Start of Exercise materials
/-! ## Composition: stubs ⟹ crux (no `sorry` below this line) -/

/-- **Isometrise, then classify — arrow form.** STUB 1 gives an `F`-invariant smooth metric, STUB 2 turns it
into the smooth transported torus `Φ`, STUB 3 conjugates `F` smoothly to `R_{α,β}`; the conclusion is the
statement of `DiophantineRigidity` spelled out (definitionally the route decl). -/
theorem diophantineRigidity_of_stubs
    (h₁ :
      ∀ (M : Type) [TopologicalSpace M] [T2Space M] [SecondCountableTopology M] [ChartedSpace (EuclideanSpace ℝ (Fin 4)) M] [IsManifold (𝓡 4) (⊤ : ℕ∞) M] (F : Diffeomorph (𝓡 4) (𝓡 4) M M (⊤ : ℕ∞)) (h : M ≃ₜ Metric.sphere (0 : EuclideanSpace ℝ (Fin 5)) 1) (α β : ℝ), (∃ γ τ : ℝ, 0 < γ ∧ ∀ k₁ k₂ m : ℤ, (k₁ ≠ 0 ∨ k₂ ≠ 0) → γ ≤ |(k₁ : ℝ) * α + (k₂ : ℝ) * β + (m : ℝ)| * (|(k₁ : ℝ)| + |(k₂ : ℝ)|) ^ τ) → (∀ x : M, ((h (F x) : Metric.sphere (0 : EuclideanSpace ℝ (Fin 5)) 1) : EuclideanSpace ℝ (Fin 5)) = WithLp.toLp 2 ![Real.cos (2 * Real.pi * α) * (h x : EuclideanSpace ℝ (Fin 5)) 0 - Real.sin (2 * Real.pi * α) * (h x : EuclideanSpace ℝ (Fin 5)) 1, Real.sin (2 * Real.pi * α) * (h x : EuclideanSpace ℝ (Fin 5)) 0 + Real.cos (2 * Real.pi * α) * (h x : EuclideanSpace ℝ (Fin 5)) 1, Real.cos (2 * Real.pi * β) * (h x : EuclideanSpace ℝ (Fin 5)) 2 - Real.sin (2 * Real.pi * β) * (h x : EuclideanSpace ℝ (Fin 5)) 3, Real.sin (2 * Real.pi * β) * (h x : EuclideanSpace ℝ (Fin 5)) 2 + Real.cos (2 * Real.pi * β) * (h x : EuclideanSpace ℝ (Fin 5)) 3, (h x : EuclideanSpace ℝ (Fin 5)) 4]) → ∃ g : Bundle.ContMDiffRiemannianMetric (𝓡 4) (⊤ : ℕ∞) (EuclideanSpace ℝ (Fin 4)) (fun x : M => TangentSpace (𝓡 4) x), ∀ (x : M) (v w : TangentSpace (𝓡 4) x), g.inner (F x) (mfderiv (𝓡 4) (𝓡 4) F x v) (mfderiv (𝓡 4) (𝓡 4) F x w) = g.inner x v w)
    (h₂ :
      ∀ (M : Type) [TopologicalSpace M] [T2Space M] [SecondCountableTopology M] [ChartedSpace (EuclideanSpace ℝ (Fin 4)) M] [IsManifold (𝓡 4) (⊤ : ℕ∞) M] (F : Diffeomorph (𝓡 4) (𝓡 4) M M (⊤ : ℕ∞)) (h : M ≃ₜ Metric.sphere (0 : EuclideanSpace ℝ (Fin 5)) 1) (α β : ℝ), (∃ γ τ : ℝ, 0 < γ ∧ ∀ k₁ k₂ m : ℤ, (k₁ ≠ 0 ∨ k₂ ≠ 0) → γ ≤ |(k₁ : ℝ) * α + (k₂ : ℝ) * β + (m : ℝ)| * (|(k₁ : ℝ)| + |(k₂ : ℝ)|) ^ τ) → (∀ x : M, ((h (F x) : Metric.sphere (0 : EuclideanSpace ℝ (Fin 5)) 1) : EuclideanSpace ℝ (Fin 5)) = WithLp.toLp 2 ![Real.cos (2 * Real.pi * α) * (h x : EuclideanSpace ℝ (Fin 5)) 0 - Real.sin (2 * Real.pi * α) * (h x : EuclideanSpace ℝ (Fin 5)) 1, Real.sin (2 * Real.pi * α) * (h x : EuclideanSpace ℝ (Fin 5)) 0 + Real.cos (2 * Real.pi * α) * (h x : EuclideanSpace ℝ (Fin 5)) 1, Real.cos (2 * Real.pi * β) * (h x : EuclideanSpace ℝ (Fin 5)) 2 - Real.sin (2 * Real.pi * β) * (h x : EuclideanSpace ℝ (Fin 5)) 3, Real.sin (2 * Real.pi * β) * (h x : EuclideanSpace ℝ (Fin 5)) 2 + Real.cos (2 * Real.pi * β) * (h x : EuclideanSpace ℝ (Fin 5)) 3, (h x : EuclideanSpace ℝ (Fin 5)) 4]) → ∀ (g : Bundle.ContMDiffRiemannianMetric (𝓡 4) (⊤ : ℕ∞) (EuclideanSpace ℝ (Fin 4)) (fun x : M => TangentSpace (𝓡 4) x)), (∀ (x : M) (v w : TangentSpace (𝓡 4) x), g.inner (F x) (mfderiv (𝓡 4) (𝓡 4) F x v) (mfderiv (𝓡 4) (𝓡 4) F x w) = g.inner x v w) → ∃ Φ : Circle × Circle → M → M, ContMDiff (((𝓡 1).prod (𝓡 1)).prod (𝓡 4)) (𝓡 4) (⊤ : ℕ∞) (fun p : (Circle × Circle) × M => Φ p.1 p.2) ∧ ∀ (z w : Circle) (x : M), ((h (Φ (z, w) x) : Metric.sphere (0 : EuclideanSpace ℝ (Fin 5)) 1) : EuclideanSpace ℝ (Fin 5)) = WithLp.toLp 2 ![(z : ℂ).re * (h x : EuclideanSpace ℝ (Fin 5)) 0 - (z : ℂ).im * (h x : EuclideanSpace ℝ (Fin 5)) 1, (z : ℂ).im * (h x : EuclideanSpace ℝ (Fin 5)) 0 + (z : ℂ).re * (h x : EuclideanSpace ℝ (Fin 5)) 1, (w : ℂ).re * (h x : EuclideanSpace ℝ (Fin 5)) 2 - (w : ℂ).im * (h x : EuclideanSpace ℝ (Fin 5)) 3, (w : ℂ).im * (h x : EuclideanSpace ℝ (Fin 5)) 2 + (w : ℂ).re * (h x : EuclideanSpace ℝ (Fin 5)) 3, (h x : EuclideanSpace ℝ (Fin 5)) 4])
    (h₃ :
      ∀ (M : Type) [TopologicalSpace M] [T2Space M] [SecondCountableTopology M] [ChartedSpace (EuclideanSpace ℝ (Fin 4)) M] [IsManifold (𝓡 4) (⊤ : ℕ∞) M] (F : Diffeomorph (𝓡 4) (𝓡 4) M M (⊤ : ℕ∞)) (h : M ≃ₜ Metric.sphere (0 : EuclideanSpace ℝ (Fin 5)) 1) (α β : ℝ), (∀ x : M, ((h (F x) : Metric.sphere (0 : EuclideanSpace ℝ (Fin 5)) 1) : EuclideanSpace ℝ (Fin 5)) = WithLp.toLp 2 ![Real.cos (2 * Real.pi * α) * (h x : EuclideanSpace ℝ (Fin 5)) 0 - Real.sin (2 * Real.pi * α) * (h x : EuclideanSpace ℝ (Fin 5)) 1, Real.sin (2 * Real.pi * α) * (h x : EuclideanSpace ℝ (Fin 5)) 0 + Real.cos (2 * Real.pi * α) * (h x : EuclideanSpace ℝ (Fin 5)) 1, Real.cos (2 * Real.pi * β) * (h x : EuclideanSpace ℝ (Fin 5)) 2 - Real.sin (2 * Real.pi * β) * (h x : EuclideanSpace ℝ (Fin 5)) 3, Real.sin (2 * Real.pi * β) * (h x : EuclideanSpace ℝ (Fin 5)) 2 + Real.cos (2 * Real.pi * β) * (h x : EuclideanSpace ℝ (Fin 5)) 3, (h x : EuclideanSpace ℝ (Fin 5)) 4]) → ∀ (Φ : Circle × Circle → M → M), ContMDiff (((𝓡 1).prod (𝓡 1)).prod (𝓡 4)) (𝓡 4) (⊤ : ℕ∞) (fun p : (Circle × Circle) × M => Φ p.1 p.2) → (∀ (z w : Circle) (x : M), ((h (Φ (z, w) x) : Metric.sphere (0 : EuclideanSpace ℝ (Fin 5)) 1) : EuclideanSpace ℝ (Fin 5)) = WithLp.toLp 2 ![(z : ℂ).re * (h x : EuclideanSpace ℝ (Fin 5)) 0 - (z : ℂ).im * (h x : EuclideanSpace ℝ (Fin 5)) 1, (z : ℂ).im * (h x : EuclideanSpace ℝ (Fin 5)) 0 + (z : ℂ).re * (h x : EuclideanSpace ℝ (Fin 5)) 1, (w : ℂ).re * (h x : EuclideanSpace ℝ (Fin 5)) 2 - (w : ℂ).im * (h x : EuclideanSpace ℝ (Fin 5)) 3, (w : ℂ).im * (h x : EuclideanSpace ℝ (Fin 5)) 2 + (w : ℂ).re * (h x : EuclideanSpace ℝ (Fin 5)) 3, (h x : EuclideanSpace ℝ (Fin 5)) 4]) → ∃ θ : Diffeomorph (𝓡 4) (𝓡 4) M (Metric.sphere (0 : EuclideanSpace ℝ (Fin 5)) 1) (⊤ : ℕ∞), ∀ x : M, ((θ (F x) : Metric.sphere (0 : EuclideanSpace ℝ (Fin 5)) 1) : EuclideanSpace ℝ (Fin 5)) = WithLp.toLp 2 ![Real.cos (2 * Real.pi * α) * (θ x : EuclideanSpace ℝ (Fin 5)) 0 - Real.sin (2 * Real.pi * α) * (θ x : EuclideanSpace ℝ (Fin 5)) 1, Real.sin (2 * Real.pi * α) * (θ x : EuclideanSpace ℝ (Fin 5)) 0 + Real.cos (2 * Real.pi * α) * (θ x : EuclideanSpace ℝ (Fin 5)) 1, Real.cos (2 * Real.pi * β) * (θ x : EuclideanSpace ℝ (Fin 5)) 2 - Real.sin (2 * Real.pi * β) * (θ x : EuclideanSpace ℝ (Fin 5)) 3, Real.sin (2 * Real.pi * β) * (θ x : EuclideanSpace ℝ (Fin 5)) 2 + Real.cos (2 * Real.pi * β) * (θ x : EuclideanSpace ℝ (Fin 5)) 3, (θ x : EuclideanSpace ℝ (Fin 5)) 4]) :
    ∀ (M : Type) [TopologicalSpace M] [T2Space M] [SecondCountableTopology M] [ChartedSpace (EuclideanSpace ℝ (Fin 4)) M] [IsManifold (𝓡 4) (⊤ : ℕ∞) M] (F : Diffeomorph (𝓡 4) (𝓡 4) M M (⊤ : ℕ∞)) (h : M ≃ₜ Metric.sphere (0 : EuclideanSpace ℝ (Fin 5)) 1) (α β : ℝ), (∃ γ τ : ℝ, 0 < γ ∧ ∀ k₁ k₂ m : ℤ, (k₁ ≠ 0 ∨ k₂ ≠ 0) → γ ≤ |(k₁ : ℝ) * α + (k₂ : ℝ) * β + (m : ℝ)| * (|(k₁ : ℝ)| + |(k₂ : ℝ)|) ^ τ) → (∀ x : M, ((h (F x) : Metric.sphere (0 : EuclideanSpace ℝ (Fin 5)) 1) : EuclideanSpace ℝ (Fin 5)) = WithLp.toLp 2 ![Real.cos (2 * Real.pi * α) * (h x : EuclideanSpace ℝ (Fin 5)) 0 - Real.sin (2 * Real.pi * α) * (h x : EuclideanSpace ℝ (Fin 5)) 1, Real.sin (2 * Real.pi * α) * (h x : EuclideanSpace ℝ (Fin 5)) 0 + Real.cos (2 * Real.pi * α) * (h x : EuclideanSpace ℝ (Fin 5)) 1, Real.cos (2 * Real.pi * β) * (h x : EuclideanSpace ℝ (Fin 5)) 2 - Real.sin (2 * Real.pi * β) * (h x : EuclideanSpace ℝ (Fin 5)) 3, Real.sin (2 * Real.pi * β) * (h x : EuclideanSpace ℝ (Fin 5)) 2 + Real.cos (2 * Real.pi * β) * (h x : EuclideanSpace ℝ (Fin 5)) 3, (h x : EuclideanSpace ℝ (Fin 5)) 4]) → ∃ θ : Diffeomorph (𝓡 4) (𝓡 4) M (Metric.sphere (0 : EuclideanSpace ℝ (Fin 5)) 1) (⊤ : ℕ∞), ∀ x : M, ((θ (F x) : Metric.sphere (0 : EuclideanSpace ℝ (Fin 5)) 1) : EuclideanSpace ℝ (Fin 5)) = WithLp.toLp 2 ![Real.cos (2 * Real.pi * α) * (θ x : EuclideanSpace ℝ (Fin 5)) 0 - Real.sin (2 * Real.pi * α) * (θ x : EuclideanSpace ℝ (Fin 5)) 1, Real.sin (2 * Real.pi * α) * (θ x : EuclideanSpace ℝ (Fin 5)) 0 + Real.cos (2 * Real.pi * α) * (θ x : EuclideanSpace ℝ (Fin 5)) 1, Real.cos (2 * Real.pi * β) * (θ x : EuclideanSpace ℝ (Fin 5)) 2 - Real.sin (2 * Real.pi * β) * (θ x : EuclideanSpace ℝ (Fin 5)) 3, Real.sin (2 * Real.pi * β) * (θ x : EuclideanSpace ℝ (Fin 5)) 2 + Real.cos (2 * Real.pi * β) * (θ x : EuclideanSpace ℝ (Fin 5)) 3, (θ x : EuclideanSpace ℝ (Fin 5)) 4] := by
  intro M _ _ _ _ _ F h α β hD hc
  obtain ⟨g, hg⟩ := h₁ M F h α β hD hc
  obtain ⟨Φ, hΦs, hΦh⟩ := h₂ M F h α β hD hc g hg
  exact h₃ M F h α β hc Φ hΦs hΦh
End of Exercise materials
- _Task to complete_: All lines above with the word "obtain" need to be reported.

- _Answer for this exercise_:
  obtain ⟨g, hg⟩ := h₁ M F h α β hD hc
  obtain ⟨Φ, hΦs, hΦh⟩ := h₂ M F h α β hD hc g hg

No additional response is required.